我笑了笑,自然是要诚实面对的,于是我说:"是这样的,昨天你离开医院之后,我到了小齐那儿小喝了几杯,借酒浇愁。"
才说到这里,阿煌就像是个做错事情的小孩子一样,像是不好意思般的别扭,但我真的没有责怪阿煌的意思。
我又继续说了下去:"后来,小齐介绍了个居住在法国的日裔给我认识,他叫做深井,是个个性满不错的中年男子......"
阿煌的表情像是愣了一下,微微的皱起了眉头,我注意着阿煌的变化,一字一句的开始介绍起老爹的事情,就算想停也已经停不住了。说到了最后,和他提到了要把老爹介绍给他认识的部分,我就停下来不说了。
下一分钟的沉默,让我开始觉得有点后悔了,因为阿煌正在用力地紧抓着自己的双膝。
"......你要跟我说的就是这个吗?"阿煌沉沉的音调语气,才正要开始改变这顿晚餐的气氛。
"嗯,我是想介绍给你认识有这样的朋友......"我还在期待阿煌会很有兴趣想认识这名老爹的说,显然我是错的。
他打断了我的话,讲话的声音也越来越大声:"够了!我还在为你穷担心的时候,你却在别人的怀里做了这种......"
阿煌紧闭着双眼、咬牙切齿、颤抖着身子,同时指着我的鼻子说:"陈维源!你怎么可以......"
这是我在短短不到几天里,再度看到阿煌对我满面怒容的模样。
我着急的摇摇头,同时和他说:"阿煌,你先不要冲动,听我解释......"
阿煌猛然的站起身子,用力的拍打桌面吼叫道:"你怎么可以这么对我!?"
餐馆内所有的人都静了下来,视线一致的望向我们这桌,彷佛满山风雨欲来前的寂静,只有阿煌咬着牙,重重的鼻息声。
我决定打破这样的沉默,开口和他说道:"阿煌,事情不是你想象的那个样子......"
"闭嘴!我是那么的信赖你!你怎么......你怎么可以......天啊!我看错你了!"阿煌表情充满着愤怒、还有不敢相信般的表情,红着眼眶,手指着我大声说道。
碰!又是一记击在桌面上的重响声,连带桌上的水杯也倒了,滚下桌子后,摔出清脆响亮的玻璃破碎声,震撼着我的心。阿煌取出皮夹,丢了钱在桌上,也不等菜还没来,就转身推门离去。

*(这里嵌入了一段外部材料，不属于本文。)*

-- `QuarkDiamagnetism` holds: proved by `Summit.QuantumFields.QCD.Theorems.wilsonQuarkChessboardQuarkDiamagnetism_proof` (its module imports this route file, so no `_holds` link can be stated here).

-- earlier Assembly (stmt-QuantumFields-9311, replaced 2026-08-16T19:39:04Z -> stmt-QuantumFields-16585): proved by Summit.QuantumFields.QCD.Theorems.wilsonQuarkChessboard_assembly_proof — QuarkChessboard → FlatCellOptimal → DominationBridge → QCD
/-- item stmt-QuantumFields-16585 · assembly · rank 1 · closed · proved by Summit.QuantumFields.QCD.Theorems.wilsonQuarkChessboard_assembly_proof @ 6118d132dc72 (prover) · by planner
sources: FrohlichIsraelLiebSimon1978, JaffeWitten2000
[assembly] SHARP closing path of the route: BackgroundSchwarz → FlatCellOptimal → DominationBridge →
QCD (items #4, #3, #5 ⊢ QCD). With the bridge B (:= QuarkChessboard → FlatCellOptimal → QCD by
definition), the background Schwarz inequality S — PROVED in the tree
(…Cruxes.CriticalLineDiamagnetism.ChessboardCellGain.stub_backgroundSchwarz @ 2722fd865c09, chain
Theorems/WilsonQuarkChessboardBackgroundSchwarz*.lean) — closes QCD given the flat-cell optimum K
and B, because S → C (the quark chessboard, item #2) is the landed Fröhlich–Israel–Lieb–Simon
iteration over all translates and all four axes
(…ChessboardCellGain.stub_quarkChessboard_of_schwarz,
Theorems/QuarksAsStableActionCriticalLineDiamagnetismStubQuarkChessboardOfSchwarz.lean, p112660).
One-line proof: `fun hS hK hB => hB
(Summit.QuantumFields.QCD.Cruxes.CriticalLineDiamagnetism.ChessboardCellGain.stub_quarkChessboard_of_schwarz
hS) hK` (planner Sketch.lean `assemblyR_holds`, rc 0, axioms propext/Classical.choice/Quot.sound; it
must live in a Theorems file importing that module — the route file cannot import it, import cycle).
The WEAK path C → K → B → QCD is the deciding theorem `closes` (unchanged, modus ponens); it was -/
@[route_item "route-QuantumFields-WilsonQuarkChessboard"]
def Assembly : Prop :=
  BackgroundSchwarz → FlatCellOptimal → DominationBridge → QCD

-- `Assembly` holds: proved by `Summit.QuantumFields.QCD.Theorems.wilsonQuarkChessboard_assembly_proof` @ 6118d132dc72 (its module imports this route file, so no `_holds` link can be stated here).

/-! D-0027 §2.1 — DECIDING THEOREM (planner-authored via `route open/edit --closes-file`; by planner-rrepair-QuantumFields-WilsonQuarkChess-99a4cee3-0 2026-08-16T23:22:39Z):
its hypotheses are this route's items and its conclusion the sub-problem Statement (glue_lint), and it elaborates with this file. -/

@[closes "route-QuantumFields-WilsonQuarkChessboard"] theorem closes : QuarkChessboard → FlatCellOptimal → MassiveBridge → ChiralDescent → QCD :=
  fun hC hK hM hD => hD (hM hC hK)

end Summit.QuantumFields.QCD.Theses.WilsonQuarkChessboard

我知道,阿煌他定是吃了老爹的醋,但是我......但是我并没有和老爹有过半点逾矩的行为啊。
我向店员急忙的道歉之后,急着要追上阿煌和他解释清楚,才到了旁边的停车场,就听见猛烈催油门的声音,我的直觉反应,那是阿煌车子的声音。
果其不然,正当我才要往前走上一步,阿煌突然急倒车出来,滑出尖锐的煞车声,用力的加速驶离停车场,完全不给我一点解释的机会......
下雨了......此时天空又开始下起雨来,我跪倒在满是泥水的土壤上,无力的嘶吼着:"阿煌--你这个傻瓜!为什么不等我解释清楚再说呢?
"我爱你......我爱的是你啊......"我竭力嘶吼的叫声似乎被雨声挡住,传不进阿煌的耳里去,而实际上他早已远离了。
我早就知道了说出口会造成这样的僵局,即使我告诉自己,和老爹之间并没有什么暧昧不明的关系,都是在自己欺骗自己的......
这两、三天以来,我发现除了与深井老爹的际遇之外,似乎是被倒霉的衰神给附上身,老爹要我去信任阿煌,但阿煌却不给我机会一起来面对我们所遇到的问题,包括老爹与小宗两人的事情......
哔哔
不知过了多久,我口袋里的手机发出了简讯的声响,是阿煌的简讯?翻开讯息内容,看了几秒钟后,手机也掉落到了地上。
"你怎么可以背着我和别人搂搂抱抱、打情骂俏?你要我怎么去相信,你没有和对方发生关系?我要冷静几天,不要找我!"
你误会了,你真的误会了......我没有、我没有......
雨还在下,冰冷的雨水无情的打在我的身上,我与阿煌合照的手机图案也被打湿,就像是照片上的人也在哭泣似的。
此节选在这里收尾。